EINSTEIN'S GENERAL RELATIVITY
Albert Einstein's general theory of relativity is one of the towering achievements of 20th-century physics. Published in 1916, it explains that what we perceive as the force of gravity in fact arises from the curvature of space and time. Einstein proposed that objects such as the sun and the Earth change this geometry.
String theory is suggested to be the theory of everything. The theory tells us that everything is made up of extremely small strings. These Strings are so small that they are thought to be 10^-35. You are unable to see these strings but the math for this theory suggests that these do exist and are the makeup of everything around us. This theory tells us that there are many different universes that have different realities.
Quantum mechanics largely involves probability. It is believed that one cannot know the outcome, only the probability of the outcome. It describes how the universe works at the subatomic level and explains all of the fundamental forces at a subatomic level aside from gravity. Quantum mechanics is the branch of mechanics that deals with the mathematical description of the motion and interaction of subatomic particles. Quantum mechanics is the science of what is very small.

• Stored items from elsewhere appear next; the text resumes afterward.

import Mathlib
import Summits.Ventures.PercRepro2.TypedStarGenK5
import Summits.Ventures.PercRepro2.TypedStarPieces
import Summits.Ventures.PercRepro2.K5TypedK3Marks

/-!
# THE MULTIGRAPH PIECES ARE THEOREMS, I: `N(H)`, `N(H + e(1))`, `N(H + e(2))`
(blind cell PercRepro2, p2 g2, 2026-08-25; sub-claim S1 (C) — the certificate list of
TypedStarPieces.lean shrinks to `pT1`, `pT2`, the three `pM` and one `pB + pM S*`)

`K₅` with extra edges PARALLEL to its pairs (`endsPar par`: the edge `inr i` is a copy of the pair
`par i`) is an all-marked loop-free multigraph, so its typed `K₃` base is nonnegative by typer-1's
`typedCount_K3_nonneg_multi` (K5TypedK3Marks.lean).  Splitting the extra edges off
(`typedCount_split_list`) and reading a copy in which some extras are open as the `K₅` pattern with the
corresponding pairs forced open (`conn_iff_par`, `K3_par`) writes that typed base as a placement sum of
masked `K₅` counts (`typedCount_K3_par`): with one extra edge of type `1` / `2` this is `pE` / `pE2`,
with two extra edges of type `1` on two different pairs of a triangle it is `pC S S' + pT1` (a copy
with both open sees the path, which connects exactly what the triangle does: `mcount_path_eq_tri`).

* **`pN_nonneg`**, **`pE_nonneg`**, **`pE2_nonneg`**, **`pC_pT1_nonneg`** — the four multigraph pieces
  are `≥ 0` for every typed set of mark pairs and every type map, at the three markings;
* **`StarPieces` from the five certified pieces**: `starPieces_of_certs`.

Own code; standard axioms.
-/

namespace Summit.Ventures.PercRepro2

open Hub

namespace K5

/-! ## `K₅` with parallel extra edges -/

section Par

variable {k : ℕ}

/-- The ends of `K₅` with `k` extra edges, the extra edge `i` parallel to the pair `par i`. -/
def endsPar (par : Fin k → Fin 10) : Fin 10 ⊕ Fin k → Sym2 (Fin 5) :=
  Sum.elim ends5 fun i => ends5 (par i)

/-- The `K₅` part of a configuration of the multigraph. -/
def projK5 (x : Config (Fin 10 ⊕ Fin k)) : Config (Fin 10) := fun j => x (Sum.inl j)

/-- The pairs carried by the open extra edges. -/
def extMask (par : Fin k → Fin 10) (x : Config (Fin 10 ⊕ Fin k)) : Fin 10 → Bool :=
  fun j => decide (∃ i, par i = j ∧ x (Sum.inr i) = true)

/-- Open adjacency in the multigraph is open adjacency of `K₅` at the masked projection. -/
lemma openAdj_par_iff (par : Fin k → Fin 10) (x : Config (Fin 10 ⊕ Fin k)) (u v : Fin 5) :
    OpenAdj (endsPar par) x u v ↔ OpenAdj ends5 (orOn (extMask par x) (projK5 x)) u v := by
  constructor
  · rintro ⟨e, he, hends⟩
    cases e with
    | inl j =>
      refine ⟨j, ?_, hends⟩
      simp [orOn, projK5, he]
    | inr i =>
      refine ⟨par i, ?_, hends⟩
      have : extMask par x (par i) = true := by
        unfold extMask; rw [decide_eq_true_iff]; exact ⟨i, rfl, he⟩
      simp [orOn, this]
  · rintro ⟨j, hj, hends⟩
    unfold orOn at hj
    rw [Bool.or_eq_true] at hj
    rcases hj with hj | hj
    · exact ⟨Sum.inl j, hj, hends⟩
    · unfold extMask at hj
      rw [decide_eq_true_iff] at hj
      obtain ⟨i, hi, hx⟩ := hj
      refine ⟨Sum.inr i, hx, ?_⟩
      simp [endsPar, hi, hends]

/-- The open graphs coincide. -/
lemma openGraph_par (par : Fin k → Fin 10) (x : Config (Fin 10 ⊕ Fin k)) :
    openGraph (endsPar par) x = openGraph ends5 (orOn (extMask par x) (projK5 x)) := by
  ext u v
  rw [openGraph_adj, openGraph_adj, openAdj_par_iff]

/-- **Connections in the multigraph are connections of `K₅` at the masked projection.** -/
theorem conn_iff_par (par : Fin k → Fin 10) (x : Config (Fin 10 ⊕ Fin k)) (u v : Fin 5) :
    Conn (endsPar par) x u v ↔ Conn ends5 (orOn (extMask par x) (projK5 x)) u v := by
  unfold Conn
  rw [openGraph_par]

variable {R : Type*} [Field R]

/-- The indicator of a connection event of the parallel-extended graph at `x` equals the
indicator of the `K₅` connection event at the projected configuration with the extra mask. -/
lemma indicator_connEvent_par (par : Fin k → Fin 10) (x : Config (Fin 10 ⊕ Fin k)) (u v : Fin 5) :
    (connEvent (endsPar par) u v).indicator (1 : Config (Fin 10 ⊕ Fin k) → R) x =
      (connEvent ends5 u v).indicator (1 : Config (Fin 10) → R) (orOn (extMask par x) (projK5 x)) := by
  refine indicator_eq_of_iff ?_
  rw [mem_connEvent, mem_connEvent, conn_iff_par]

/-- The indicator of the avoidance event `a₂ ↮ a₁` transfers to `K₅` under the projection. -/
lemma indicator_avoidAll_par (par : Fin k → Fin 10) (x : Config (Fin 10 ⊕ Fin k)) (a₁ a₂ : Fin 5) :
    (avoidAll (endsPar par) a₂ {a₁}).indicator (1 : Config (Fin 10 ⊕ Fin k) → R) x =
      (avoidAll ends5 a₂ {a₁}).indicator (1 : Config (Fin 10) → R) (orOn (extMask par x) (projK5 x)) := by
  refine indicator_eq_of_iff ?_
  simp only [mem_avoidAll, Finset.mem_singleton, forall_eq]
  rw [conn_iff_par]

/-- The indicator of the `PD` event transfers to `K₅` under the projection with the extra mask. -/
lemma indicator_PDEvent_par (par : Fin k → Fin 10) (x : Config (Fin 10 ⊕ Fin k)) (a₁ a₂ a₃ : Fin 5) :
    (PDEvent (endsPar par) a₁ a₂ a₃).indicator (1 : Config (Fin 10 ⊕ Fin k) → R) x =
      (PDEvent ends5 a₁ a₂ a₃).indicator (1 : Config (Fin 10) → R) (orOn (extMask par x) (projK5 x)) := by
  refine indicator_eq_of_iff ?_
  simp only [PDEvent, Dtilde, UnionCluster.inU, Set.mem_inter_iff, Set.mem_compl_iff, Set.mem_union,
    mem_connEvent]
  rw [conn_iff_par, conn_iff_par, conn_iff_par]

/-- **The kernel `K₃` of the multigraph is the kernel of `K₅` at the masked projections.** -/
theorem K3_par (par : Fin k → Fin 10) (o a₁ a₂ a₃ b : Fin 5) (x y w : Config (Fin 10 ⊕ Fin k)) :
    CovForm.K3 (R := R) (endsPar par) o a₁ a₂ a₃ b x y w =
      CovForm.K3 (R := R) ends5 o a₁ a₂ a₃ b (orOn (extMask par x) (projK5 x))
        (orOn (extMask par y) (projK5 y)) (orOn (extMask par w) (projK5 w)) := by
  unfold CovForm.K3 CovForm.sepKernel CovForm.f3 CovForm.f4 CovForm.f5 CovForm.f6 CovForm.f7 CovForm.f10
    CovForm.f11 CovForm.f12 CovForm.sigma CovForm.inU CovForm.iQ CovForm.iPD CovForm.iL CovForm.iH
  simp only [Fin.sum_univ_succ, Fin.sum_univ_zero, Matrix.cons_val_zero, Matrix.cons_val_succ, add_zero,
    indicator_connEvent_par, indicator_avoidAll_par, indicator_PDEvent_par]

end Par

/-! ## The typed count of the multigraph as a placement sum -/

section Count

variable {R : Type*} [Field R]

/-- The type map of the multigraph: `τ` on `K₅`, `t` on the extra edges. -/
def parτ {k : ℕ} (τ : Fin 10 → ℕ) (t : Fin k → ℕ) : Fin 10 ⊕ Fin k → ℕ := Sum.elim τ t

/-- The `K₅` part of a typed set, as a typed set of the multigraph. -/
def inlF (k : ℕ) (F : Finset (Fin 10)) : Finset (Fin 10 ⊕ Fin k) :=
  F.map ⟨Sum.inl, Sum.inl_injective⟩

/-- Membership of a left-injected edge in `inlF k F`. -/
lemma mem_inlF_inl {k : ℕ} (F : Finset (Fin 10)) (j : Fin 10) :
    (Sum.inl j : Fin 10 ⊕ Fin k) ∈ inlF k F ↔ j ∈ F := by
  simp [inlF]

/-- An extra (right-injected) edge never lies in `inlF k F`. -/
lemma not_mem_inlF_inr {k : ℕ} (F : Finset (Fin 10)) (i : Fin k) :
    (Sum.inr i : Fin 10 ⊕ Fin k) ∉ inlF k F := by
  simp [inlF]

/-- The typed triples of the `K₅` part of the multigraph are the typed triples of `K₅`: the count of a
kernel that reads only the projections. -/
lemma typedCount_inlF_proj {k : ℕ} (F : Finset (Fin 10)) (τ : Fin 10 → ℕ) (t : Fin k → ℕ)
    (K : Config (Fin 10) → Config (Fin 10) → Config (Fin 10) → R) :
    typedCount (inlF k F) (fun _ => false) (parτ τ t)
        (fun x y w => K (projK5 x) (projK5 y) (projK5 w)) =
      typedCount F (fun _ => false) τ K := by
  rw [typedCount_eq_sum_triples, typedCount_eq_sum_triples]
  refine sum_ite_nbij _ _ _ _ (fun s => (projK5 s.1, projK5 s.2.1, projK5 s.2.2)) _ _ ?_ ?_ ?_ ?_
  · rintro ⟨x, y, w⟩ ⟨hoff, hon⟩
    refine ⟨fun j hj => ?_, fun j hj => ?_⟩
    · exact hoff (Sum.inl j) (fun h => hj ((mem_inlF_inl F j).1 h))
    · exact hon (Sum.inl j) ((mem_inlF_inl F j).2 hj)
  · rintro ⟨x, y, w⟩ ⟨x', y', w'⟩ ⟨hoff, -⟩ ⟨hoff', -⟩ h
    simp only [Prod.mk.injEq] at h
    obtain ⟨h1, h2, h3⟩ := h
    refine Prod.ext ?_ (Prod.ext ?_ ?_)
    · funext e
      cases e with
      | inl j => exact congrFun h1 j
      | inr i => rw [(hoff _ (not_mem_inlF_inr F i)).1, (hoff' _ (not_mem_inlF_inr F i)).1]
    · funext e
      cases e with
      | inl j => exact congrFun h2 j
      | inr i => rw [(hoff _ (not_mem_inlF_inr F i)).2.1, (hoff' _ (not_mem_inlF_inr F i)).2.1]
    · funext e
      cases e with
      | inl j => exact congrFun h3 j
      | inr i => rw [(hoff _ (not_mem_inlF_inr F i)).2.2, (hoff' _ (not_mem_inlF_inr F i)).2.2]
  · rintro ⟨x, y, w⟩ ⟨hoff, hon⟩
    refine ⟨(Sum.elim x fun _ => false, Sum.elim y fun _ => false, Sum.elim w fun _ => false),
      ⟨fun e he => ?_, fun e he => ?_⟩, rfl⟩
    · cases e with
      | inl j => exact hoff j (fun h => he ((mem_inlF_inl F j).2 h))
      | inr i => exact ⟨rfl, rfl, rfl⟩
    · cases e with
      | inl j => exact hon j ((mem_inlF_inl F j).1 he)
      | inr i => exact absurd he (not_mem_inlF_inr F i)
  · rintro ⟨x, y, w⟩ -
    rfl


end Count

/-! ## One extra edge: `pE` and `pE2` -/

section One

variable {R : Type*} [Field R]

/-- The mask of one pair index. -/
def edgeMask (j₀ : Fin 10) : Fin 10 → Bool := fun j => decide (j₀ = j)

/-- The edge mask of the pair `{p, q}` is `pairMask p q`. -/
lemma edgeMask_eq_pairMask {j₀ : Fin 10} {p q : Fin 5} (h : ends5 j₀ = s(p, q)) :
    edgeMask j₀ = pairMask p q := by
  funext j
  rw [Bool.eq_iff_iff, edgeMask, decide_eq_true_iff, pairMask_eq_true_iff]
  constructor
  · rintro rfl; exact h
  · intro hj; exact ends5_injective (h.trans hj.symm)

/-- The extra mask of a star state on one extra edge. -/
lemma extMask_one (j₀ : Fin 10) (a : Bool) (x : Config (Fin 10 ⊕ Fin 1)) :
    extMask (fun _ : Fin 1 => j₀) (Function.update x (Sum.inr 0) a) = if a then edgeMask j₀ else mNone := by
  funext j
  unfold extMask edgeMask mNone
  cases a <;> simp [Fin.exists_fin_one]

/-- Updating an extra edge does not change the projection to `K₅`. -/
lemma projK5_update_inr {k : ℕ} (x : Config (Fin 10 ⊕ Fin k)) (i : Fin k) (a : Bool) :
    projK5 (Function.update x (Sum.inr i) a) = projK5 x := by
  funext j
  simp [projK5, Function.update_of_ne]

/-- **`K₅` plus one extra edge parallel to the pair `j₀`, typed `t`**: the typed count of the multigraph
is the placement sum of the masked `K₅` counts. -/
theorem typedCount_par1 (F : Finset (Fin 10)) (τ : Fin 10 → ℕ) (j₀ : Fin 10) (t : ℕ)
    (o a₁ a₂ a₃ b : Fin 5) :
    typedCount (insert (Sum.inr 0) (inlF 1 F)) (fun _ => false) (parτ τ fun _ => t)
        (CovForm.K3 (R := R) (endsPar fun _ : Fin 1 => j₀) o a₁ a₂ a₃ b) =
      ∑ a : Bool, ∑ b' : Bool, ∑ c : Bool, if a.toNat + b'.toNat + c.toNat = t then
        mcount F (fun _ => false) τ (if a then edgeMask j₀ else mNone) (if b' then edgeMask j₀ else mNone)
          (if c then edgeMask j₀ else mNone) (CovForm.K3 (R := R) ends5 o a₁ a₂ a₃ b) else 0 := by
  rw [CovForm.TypedRed.typedCount_split _ (Sum.inr 0) (Finset.mem_insert_self _ _),
    Finset.erase_insert (not_mem_inlF_inr F 0), Function.update_eq_self]
  refine Finset.sum_congr rfl fun a _ => Finset.sum_congr rfl fun b' _ =>
    Finset.sum_congr rfl fun c _ => ?_
  have ht : parτ τ (fun _ : Fin 1 => t) (Sum.inr 0) = t := rfl
  rw [ht]
  by_cases hA : a.toNat + b'.toNat + c.toNat = t
  · rw [if_pos hA, if_pos hA]
    unfold mcount
    rw [← typedCount_inlF_proj F τ (fun _ => t)]
    refine typedCount_congr_closedOff _ _ _ _ fun x y w _ _ _ => ?_
    rw [K3_par]
    simp only [extMask_one, projK5_update_inr]
  · rw [if_neg hA, if_neg hA]

/-- `pE` is the typed count of `K₅` plus one parallel edge of type `1`. -/
lemma pE_eq_par1 (F : Finset (Fin 10)) (τ : Fin 10 → ℕ) (j₀ : Fin 10) (o a₁ a₂ a₃ b : Fin 5) :
    pE F (fun _ => false) τ (CovForm.K3 (R := R) ends5 o a₁ a₂ a₃ b) (edgeMask j₀) =
      typedCount (insert (Sum.inr 0) (inlF 1 F)) (fun _ => false) (parτ τ fun _ => 1)
        (CovForm.K3 (R := R) (endsPar fun _ : Fin 1 => j₀) o a₁ a₂ a₃ b) := by
  rw [typedCount_par1]
  simp only [Fintype.sum_bool, Bool.toNat_true, Bool.toNat_false, Nat.reduceEqDiff, if_true, if_false,
    add_zero, zero_add, Bool.false_eq_true]
  unfold pE
  ring

/-- `pE2` is the typed count of `K₅` plus one parallel edge of type `2`. -/
lemma pE2_eq_par1 (F : Finset (Fin 10)) (τ : Fin 10 → ℕ) (j₀ : Fin 10) (o a₁ a₂ a₃ b : Fin 5) :
    pE2 F (fun _ => false) τ (CovForm.K3 (R := R) ends5 o a₁ a₂ a₃ b) (edgeMask j₀) =
      typedCount (insert (Sum.inr 0) (inlF 1 F)) (fun _ => false) (parτ τ fun _ => 2)
        (CovForm.K3 (R := R) (endsPar fun _ : Fin 1 => j₀) o a₁ a₂ a₃ b) := by
  rw [typedCount_par1]
  simp only [Fintype.sum_bool, Bool.toNat_true, Bool.toNat_false, Nat.reduceEqDiff, if_true, if_false,
    add_zero, zero_add, Bool.false_eq_true]
  unfold pE2
  ring


end One

section Nonneg

variable {R : Type*} [Field R] [LinearOrder R] [IsStrictOrderedRing R]

/-- The marks `(0, 1, 2, 3, b)`, `b ∈ {4, 3, 0}`, satisfy the distinctness hypotheses of typer-1's
multigraph theorem. -/
lemma marks_distinct_of (b : Fin 5) (hb : b = 4 ∨ b = 3 ∨ b = 0) :
    (1 : Fin 5) ≠ 2 ∧ (3 : Fin 5) ≠ 1 ∧ (3 : Fin 5) ≠ 2 ∧ (0 : Fin 5) ≠ 1 ∧ (0 : Fin 5) ≠ 2 ∧ b ≠ 1 ∧ b ≠ 2 ∧
      (0 : Fin 5) ≠ 3 := by
  rcases hb with rfl | rfl | rfl <;> decide

/-- A pair of marks (`ends5 j₀` inside the marks). -/
def MarkEdge (b : Fin 5) (j₀ : Fin 10) : Prop := ∀ v ∈ ends5 j₀, v = 0 ∨ v = 1 ∨ v = 2 ∨ v = 3 ∨ v = b

/-- **The typed count of `K₅` plus one parallel mark edge is nonnegative** (typer-1's multigraph
theorem). -/
lemma par1_nonneg (b : Fin 5) (hb : b = 4 ∨ b = 3 ∨ b = 0) (F : Finset (Fin 10))
    (hF : MarkPairs 0 1 2 3 b F) (τ : Fin 10 → ℕ) (j₀ : Fin 10) (hj : MarkEdge b j₀) (t : ℕ) :
    0 ≤ typedCount (insert (Sum.inr 0) (inlF 1 F)) (fun _ => false) (parτ τ fun _ => t)
        (CovForm.K3 (R := R) (endsPar fun _ : Fin 1 => j₀) 0 1 2 3 b) := by
  obtain ⟨h12, h31, h32, h01, h02, hb1, hb2, h03⟩ := marks_distinct_of b hb
  refine typedCount_K3_nonneg_multi_loops _ h12 h31 h32 h01 h02 hb1 hb2 h03 _ _ fun e he v hv => ?_
  rcases Finset.mem_insert.1 he with rfl | he
  · exact hj v hv
  · obtain ⟨j, hjF, rfl⟩ := Finset.mem_map.1 he
    exact hF j hjF v hv

/-- **`pE` at a mark pair is nonnegative.** -/
theorem pE_nonneg (b : Fin 5) (hb : b = 4 ∨ b = 3 ∨ b = 0) (F : Finset (Fin 10))
    (hF : MarkPairs 0 1 2 3 b F) (τ : Fin 10 → ℕ) {p q : Fin 5} (hpq : p ≠ q)
    (hp : p = 0 ∨ p = 1 ∨ p = 2 ∨ p = 3 ∨ p = b) (hq : q = 0 ∨ q = 1 ∨ q = 2 ∨ q = 3 ∨ q = b) :
    0 ≤ pE F (fun _ => false) τ (CovForm.K3 (R := R) ends5 0 1 2 3 b) (pairMask p q) := by
  obtain ⟨j₀, hj₀⟩ := exists_edge5 p q hpq
  rw [← edgeMask_eq_pairMask hj₀, pE_eq_par1]
  refine par1_nonneg b hb F hF τ j₀ (fun v hv => ?_) 1
  rw [hj₀] at hv
  rcases Sym2.mem_iff.1 hv with rfl | rfl
  · exact hp
  · exact hq

/-- **`pE2` at a mark pair is nonnegative.** -/
theorem pE2_nonneg (b : Fin 5) (hb : b = 4 ∨ b = 3 ∨ b = 0) (F : Finset (Fin 10))
    (hF : MarkPairs 0 1 2 3 b F) (τ : Fin 10 → ℕ) {p q : Fin 5} (hpq : p ≠ q)
    (hp : p = 0 ∨ p = 1 ∨ p = 2 ∨ p = 3 ∨ p = b) (hq : q = 0 ∨ q = 1 ∨ q = 2 ∨ q = 3 ∨ q = b) :
    0 ≤ pE2 F (fun _ => false) τ (CovForm.K3 (R := R) ends5 0 1 2 3 b) (pairMask p q) := by
  obtain ⟨j₀, hj₀⟩ := exists_edge5 p q hpq
  rw [← edgeMask_eq_pairMask hj₀, pE2_eq_par1]
  refine par1_nonneg b hb F hF τ j₀ (fun v hv => ?_) 2
  rw [hj₀] at hv
  rcases Sym2.mem_iff.1 hv with rfl | rfl
  · exact hp
  · exact hq

/-- **`pN` is nonnegative** (the `K₅` base: typer-1's certificate). -/
theorem pN_nonneg (b : Fin 5) (hb : b = 4 ∨ b = 3 ∨ b = 0) (F : Finset (Fin 10))
    (hF : MarkPairs 0 1 2 3 b F) (τ : Fin 10 → ℕ) :
    0 ≤ pN F (fun _ => false) τ (CovForm.K3 (R := R) ends5 0 1 2 3 b) := by
  obtain ⟨h12, h31, h32, h01, h02, hb1, hb2, h03⟩ := marks_distinct_of b hb
  have horOn : ∀ x : Config (Fin 10), orOn mNone x = x := by
    intro x; funext j; simp [orOn, mNone]
  unfold pN mcount
  simp only [horOn]
  exact typedCount_K3_nonneg_multi_loops ends5 h12 h31 h32 h01 h02 hb1 hb2 h03 F τ fun j hj v hv =>
    hF j hj v hv


end Nonneg

end K5

end Summit.Ventures.PercRepro2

Albert Einstein longed for a single equation that explained the entire universe into it. Unfortunately, he died before he could achieve it. Physicists were able to combine electromagnetic, strong nuclear, and weak forces into one equation, but not gravity. An equation for unification was theorized. However, there were anomalies, meaning that it wasn't true. In 1984, the matching numbers of "496" on both sides of the equation indicated that the anomalies were gone and the unification equation was true. All four forces could be combined into a single equation. This is known as "The Theory of Everything".